import Summits.BirchSwinnertonDyer.BirchSwinnertonDyer.Theorems.ManinLocalTwoThreeQuarterEighthTranslate
import HarnessLib

/-!
# `T_p` commutes with `R₄`, `R₈` (`p ∤ N`) and imc's End-saturated Conway lattice `S^{G,R}` is a `𝕋^{(N)}`-module

Summit `BirchSwinnertonDyer`, sub-problem `BirchSwinnertonDyer`, route `ManinLocalTwoThree`; width seat `bsd-line-manin23-p2`
(gen 9), `--supports` the crux C2 `ManinOddAtFour` (stmt-BirchSwinnertonDyer-22967).  Continuation of
`ManinLocalTwoThreeQuarterEighthTranslate` (the `q`-expansion formulas for `R₄`, `R₈`) and of
`ManinLocalTwoThreeCutLatticesHeckeStable` (the same statement for `S^G`, `M^G`, `S^T`): imc g18's row E-imc-127 calls the
`T_p`-stability (`p ∤ N`) of the cut lattices «formal»; here it is for `NeronConwayR.endSaturatedConwayLattice`.

PROVED here (sorry-free): `I_pow_add_neg_I_pow_odd_mul` (`c₄(pm) = c₄(m)`, `p` odd), `c8_odd_mul` (`c₈(pm) = c₈(m)`:
multiplication by an odd `p` permutes the odd residues mod `8`), **`heckeT_ramanujanFour_comm`** (`16 ∣ N`),
**`heckeT_ramanujanEight_comm`** (`64 ∣ N`), **`map_heckeT_endSaturatedConwayLattice_le`** (`4 ∣ N`, `p ∤ N` prime).

Elementary.  BSD is not proved by this; Manin's conjecture is not proved by this.
-/

set_option autoImplicit false
set_option linter.dupNamespace false

noncomputable section

open scoped MatrixGroups ModularForm Real
open CongruenceSubgroup Matrix.SpecialLinearGroup UpperHalfPlane Complex
open Literature.NumberTheory.EllipticCurves Literature.NumberTheory.EllipticCurves.ModularForms
open Summit.BirchSwinnertonDyer.Rank1Residual.ManinAdditive
open Summit.BirchSwinnertonDyer.Rank1Residual.ManinAdditive.ConwayCut
open Summit.BirchSwinnertonDyer.Rank1Residual.ManinAdditive.NeronConway
open Summit.BirchSwinnertonDyer.Rank1Residual.ManinAdditive.NeronConwayR

namespace Summit.BirchSwinnertonDyer.BirchSwinnertonDyer.Theorems.ManinLocalTwoThree

variable {N : ℕ} [NeZero N]

/-! ### `T_p` commutes with `R₄`, `R₈` (`p` odd) and preserves `S^{G,R}` -/

/-- `i^{pm} + (−i)^{pm} = i^m + (−i)^m` for odd `p`. -/
theorem I_pow_add_neg_I_pow_odd_mul {p : ℕ} (hp : Odd p) (m : ℕ) :
    Complex.I ^ (p * m) + (-Complex.I) ^ (p * m) = Complex.I ^ m + (-Complex.I) ^ m := by
  have h4 : Complex.I ^ 4 = 1 := Complex.I_pow_four
  have h4' : (-Complex.I) ^ 4 = 1 := by rw [neg_pow, h4]; norm_num
  have hI : Complex.I ^ p = Complex.I ^ (p % 4) := by
    conv_lhs => rw [← Nat.div_add_mod p 4, pow_add, pow_mul, h4, one_pow, one_mul]
  have hI' : (-Complex.I) ^ p = (-Complex.I) ^ (p % 4) := by
    conv_lhs => rw [← Nat.div_add_mod p 4, pow_add, pow_mul, h4', one_pow, one_mul]
  obtain ⟨a, rfl⟩ := hp
  have hr : (2 * a + 1) % 4 = 1 ∨ (2 * a + 1) % 4 = 3 := by omega
  rw [pow_mul, pow_mul, hI, hI']
  rcases hr with hr | hr <;> rw [hr]
  · rw [pow_one, pow_one]
  · have hI3 : Complex.I ^ 3 = -Complex.I := by rw [pow_succ, Complex.I_sq]; ring
    have hnI3 : (-Complex.I) ^ 3 = Complex.I := by rw [Odd.neg_pow (by decide : Odd 3), hI3, neg_neg]
    rw [hI3, hnI3, add_comm]

/-- **`T_p R₄ = R₄ T_p`** for `p ∤ N` prime (`16 ∣ N`, so `p` odd): both sides have `n`-th coefficient
`c₄(n)(a_{pn} + p·𝟙_{p ∣ n} a_{n/p})`, as `c₄(pn) = c₄(n)`. -/
theorem heckeT_ramanujanFour_comm (h16 : 16 ∣ N) {p : ℕ} [NeZero p] (hp : p.Prime) (hpN : ¬ p ∣ N)
    (x : CuspForm (Gamma0 N) 2) :
    heckeT (Gamma0 N) 2 p (ramanujanFour N 2 x) = ramanujanFour N 2 (heckeT (Gamma0 N) 2 p x) := by
  have hp2 : p ≠ 2 := by rintro rfl; exact hpN ((show (2 : ℕ) ∣ 16 by norm_num).trans h16)
  have hodd : Odd p := hp.odd_of_ne_two hp2
  refine eq_of_forall_cuspCoeff_eq_gamma0 fun n => ?_
  simp only [cuspCoeff_heckeT_weight_two hp, cuspCoeff_ramanujanFour_two h16, if_neg hpN]
  rw [I_pow_add_neg_I_pow_odd_mul hodd]
  by_cases hpn : p ∣ n
  · obtain ⟨m, rfl⟩ := hpn
    rw [if_pos (dvd_mul_right p m), if_pos (dvd_mul_right p m), Nat.mul_div_cancel_left m hp.pos,
      I_pow_add_neg_I_pow_odd_mul hodd]
    ring
  · rw [if_neg hpn, if_neg hpn]
    ring

/-- `ζ₈ = e^{2πi/8}` satisfies `ζ₈⁸ = 1`. -/
theorem cexp_two_pi_I_eighth_pow_eight : cexp (2 * π * Complex.I * ((((1 : ℕ) : ℤ) : ℝ) / (8 : ℕ) : ℝ)) ^ 8 = 1 := by
  rw [show (8 : ℕ) = 4 * 2 from rfl, pow_mul, cexp_two_pi_I_eighth_pow_four]; norm_num

/-- **`c₈(pm) = c₈(m)` for odd `p`**: multiplication by `p` permutes the odd residues mod `8`. -/
theorem c8_odd_mul {p : ℕ} (hp : Odd p) (m : ℕ) :
    let ζ := cexp (2 * π * Complex.I * ((((1 : ℕ) : ℤ) : ℝ) / (8 : ℕ) : ℝ))
    (ζ ^ 1) ^ (p * m) + (ζ ^ 3) ^ (p * m) + (ζ ^ 5) ^ (p * m) + (ζ ^ 7) ^ (p * m) =
      (ζ ^ 1) ^ m + (ζ ^ 3) ^ m + (ζ ^ 5) ^ m + (ζ ^ 7) ^ m := by
  intro ζ
  have h8 : ζ ^ 8 = 1 := cexp_two_pi_I_eighth_pow_eight
  have hmod : ∀ a, ζ ^ a = ζ ^ (a % 8) := fun a => by
    conv_lhs => rw [← Nat.div_add_mod a 8, pow_add, pow_mul, h8, one_pow, one_mul]
  have hup : ∀ u, (ζ ^ u) ^ (p * m) = (ζ ^ ((u % 8) * (p % 8) % 8)) ^ m := fun u => by
    have e : (ζ ^ u) ^ (p * m) = (ζ ^ (u * p)) ^ m := by rw [← pow_mul, ← pow_mul, mul_assoc]
    rw [e, hmod (u * p), Nat.mul_mod]
  obtain ⟨a, rfl⟩ := hp
  have hr : (2 * a + 1) % 8 = 1 ∨ (2 * a + 1) % 8 = 3 ∨ (2 * a + 1) % 8 = 5 ∨ (2 * a + 1) % 8 = 7 := by omega
  rw [hup 1, hup 3, hup 5, hup 7]
  rcases hr with hr | hr | hr | hr <;> rw [hr] <;> norm_num <;> ring

/-- **`T_p R₈ = R₈ T_p`** for `p ∤ N` prime (`64 ∣ N`, so `p` odd). -/
theorem heckeT_ramanujanEight_comm (h64 : 64 ∣ N) {p : ℕ} [NeZero p] (hp : p.Prime) (hpN : ¬ p ∣ N)
    (x : CuspForm (Gamma0 N) 2) :
    heckeT (Gamma0 N) 2 p (ramanujanEight N 2 x) = ramanujanEight N 2 (heckeT (Gamma0 N) 2 p x) := by
  have hp2 : p ≠ 2 := by rintro rfl; exact hpN ((show (2 : ℕ) ∣ 64 by norm_num).trans h64)
  have hodd : Odd p := hp.odd_of_ne_two hp2
  have hc : ∀ n, cexp (2 * π * Complex.I * ((((1 : ℕ) : ℤ) : ℝ) / (8 : ℕ) : ℝ)) ^ n +
        cexp (2 * π * Complex.I * ((((3 : ℕ) : ℤ) : ℝ) / (8 : ℕ) : ℝ)) ^ n +
        cexp (2 * π * Complex.I * ((((5 : ℕ) : ℤ) : ℝ) / (8 : ℕ) : ℝ)) ^ n +
        cexp (2 * π * Complex.I * ((((7 : ℕ) : ℤ) : ℝ) / (8 : ℕ) : ℝ)) ^ n =
      (cexp (2 * π * Complex.I * ((((1 : ℕ) : ℤ) : ℝ) / (8 : ℕ) : ℝ)) ^ 1) ^ n +
        (cexp (2 * π * Complex.I * ((((1 : ℕ) : ℤ) : ℝ) / (8 : ℕ) : ℝ)) ^ 3) ^ n +
        (cexp (2 * π * Complex.I * ((((1 : ℕ) : ℤ) : ℝ) / (8 : ℕ) : ℝ)) ^ 5) ^ n +
        (cexp (2 * π * Complex.I * ((((1 : ℕ) : ℤ) : ℝ) / (8 : ℕ) : ℝ)) ^ 7) ^ n := fun n => by
    rw [pow_one, cexp_two_pi_I_eighth_nat 3, cexp_two_pi_I_eighth_nat 5, cexp_two_pi_I_eighth_nat 7]
  refine eq_of_forall_cuspCoeff_eq_gamma0 fun n => ?_
  simp only [cuspCoeff_heckeT_weight_two hp, cuspCoeff_ramanujanEight_two h64, if_neg hpN, hc]
  rw [c8_odd_mul hodd]
  by_cases hpn : p ∣ n
  · obtain ⟨m, rfl⟩ := hpn
    rw [if_pos (dvd_mul_right p m), if_pos (dvd_mul_right p m), Nat.mul_div_cancel_left m hp.pos, c8_odd_mul hodd]
    ring
  · rw [if_neg hpn, if_neg hpn]
    ring

/-- **`T_p S^{G,R} ⊆ S^{G,R}`** (`4 ∣ N`, `p ∤ N` prime): imc's End-saturated Conway lattice is a `𝕋^{(N)}`-module
(`T_p` commutes with `w_Q`, `t`, `R₄`, `R₈` and preserves integrality). -/
theorem map_heckeT_endSaturatedConwayLattice_le (h4 : 4 ∣ N) {p : ℕ} [NeZero p] (hp : p.Prime) (hpN : ¬ p ∣ N) :
    (endSaturatedConwayLattice N).map ((heckeT (Gamma0 N) 2 p).restrictScalars ℤ) ≤ endSaturatedConwayLattice N := by
  have hp2 : p ≠ 2 := by
    rintro rfl
    exact hpN ((show (2 : ℕ) ∣ 4 by norm_num).trans h4)
  set L := endSaturatedConwayLattice N with hLdef
  -- closure properties of `L`
  have hLS : L ≤ integralCuspForms0 N 2 := sSup_le fun M hM => hM.1
  have hstab : ∀ (T : CuspForm (Gamma0 N) 2 →ₗ[ℂ] CuspForm (Gamma0 N) 2),
      (∀ M ∈ {M : Submodule ℤ (CuspForm (Gamma0 N) 2) | M ≤ integralCuspForms0 N 2 ∧ (∀ q : ℕ, q.Prime → q ∣ N →
        M.map ((atkinLehnerInvolutionAt N 2 q).restrictScalars ℤ) ≤ M) ∧ M.map ((halfTranslate N 2).restrictScalars ℤ) ≤ M ∧
        (16 ∣ N → M.map ((ramanujanFour N 2).restrictScalars ℤ) ≤ M) ∧
        (64 ∣ N → M.map ((ramanujanEight N 2).restrictScalars ℤ) ≤ M)}, M.map (T.restrictScalars ℤ) ≤ M) →
      ∀ x ∈ L, T x ∈ L := by
    intro T hT x hx
    have h : L.map (T.restrictScalars ℤ) ≤ L := by
      rw [hLdef]; unfold endSaturatedConwayLattice
      rw [Submodule.map_le_iff_le_comap]
      exact sSup_le fun M hM => Submodule.map_le_iff_le_comap.mp ((hT M hM).trans (le_sSup hM))
    exact h ⟨x, hx, rfl⟩
  have hLw : ∀ q : ℕ, q.Prime → q ∣ N → ∀ x ∈ L, atkinLehnerInvolutionAt N 2 q x ∈ L :=
    fun q hq hqN => hstab _ fun M hM => hM.2.1 q hq hqN
  have hLt : ∀ x ∈ L, halfTranslate N 2 x ∈ L := hstab _ fun M hM => hM.2.2.1
  have hL4 : 16 ∣ N → ∀ x ∈ L, ramanujanFour N 2 x ∈ L := fun h16 => hstab _ fun M hM => hM.2.2.2.1 h16
  have hL8 : 64 ∣ N → ∀ x ∈ L, ramanujanEight N 2 x ∈ L := fun h64 => hstab _ fun M hM => hM.2.2.2.2 h64
  refine le_sSup ⟨?_, ?_, ?_, ?_, ?_⟩
  · rintro _ ⟨x, hx, rfl⟩
    exact heckeT_mem_integralCuspForms0 p hp hpN (hLS hx)
  · rintro q hq hqN _ ⟨_, ⟨x, hx, rfl⟩, rfl⟩
    refine ⟨atkinLehnerInvolutionAt N 2 q x, hLw q hq hqN x hx, ?_⟩
    change heckeT (Gamma0 N) 2 p (atkinLehnerInvolutionAt N 2 q x) = atkinLehnerInvolutionAt N 2 q (heckeT (Gamma0 N) 2 p x)
    exact (atkinLehnerInvolutionAt_heckeT_of_not_dvd' hq hqN hp hpN x).symm
  · rintro _ ⟨_, ⟨x, hx, rfl⟩, rfl⟩
    refine ⟨halfTranslate N 2 x, hLt x hx, ?_⟩
    change heckeT (Gamma0 N) 2 p (halfTranslate N 2 x) = halfTranslate N 2 (heckeT (Gamma0 N) 2 p x)
    exact heckeT_halfTranslate_comm h4 hp hp2 x
  · rintro h16 _ ⟨_, ⟨x, hx, rfl⟩, rfl⟩
    refine ⟨ramanujanFour N 2 x, hL4 h16 x hx, ?_⟩
    change heckeT (Gamma0 N) 2 p (ramanujanFour N 2 x) = ramanujanFour N 2 (heckeT (Gamma0 N) 2 p x)
    exact heckeT_ramanujanFour_comm h16 hp hpN x
  · rintro h64 _ ⟨_, ⟨x, hx, rfl⟩, rfl⟩
    refine ⟨ramanujanEight N 2 x, hL8 h64 x hx, ?_⟩
    change heckeT (Gamma0 N) 2 p (ramanujanEight N 2 x) = ramanujanEight N 2 (heckeT (Gamma0 N) 2 p x)
    exact heckeT_ramanujanEight_comm h64 hp hpN x

end Summit.BirchSwinnertonDyer.BirchSwinnertonDyer.Theorems.ManinLocalTwoThree

end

• **Problem details**: Quote only the lines from the line containing "change heckeT (Gamma0 N) 2 p (ramanujanEight" through the end of the entries, keeping the first and the last.

• **Exercise result**:
    change heckeT (Gamma0 N) 2 p (ramanujanEight N 2 x) = ramanujanEight N 2 (heckeT (Gamma0 N) 2 p x)
    exact heckeT_ramanujanEight_comm h64 hp hpN x

end Summit.BirchSwinnertonDyer.BirchSwinnertonDyer.Theorems.ManinLocalTwoThree

end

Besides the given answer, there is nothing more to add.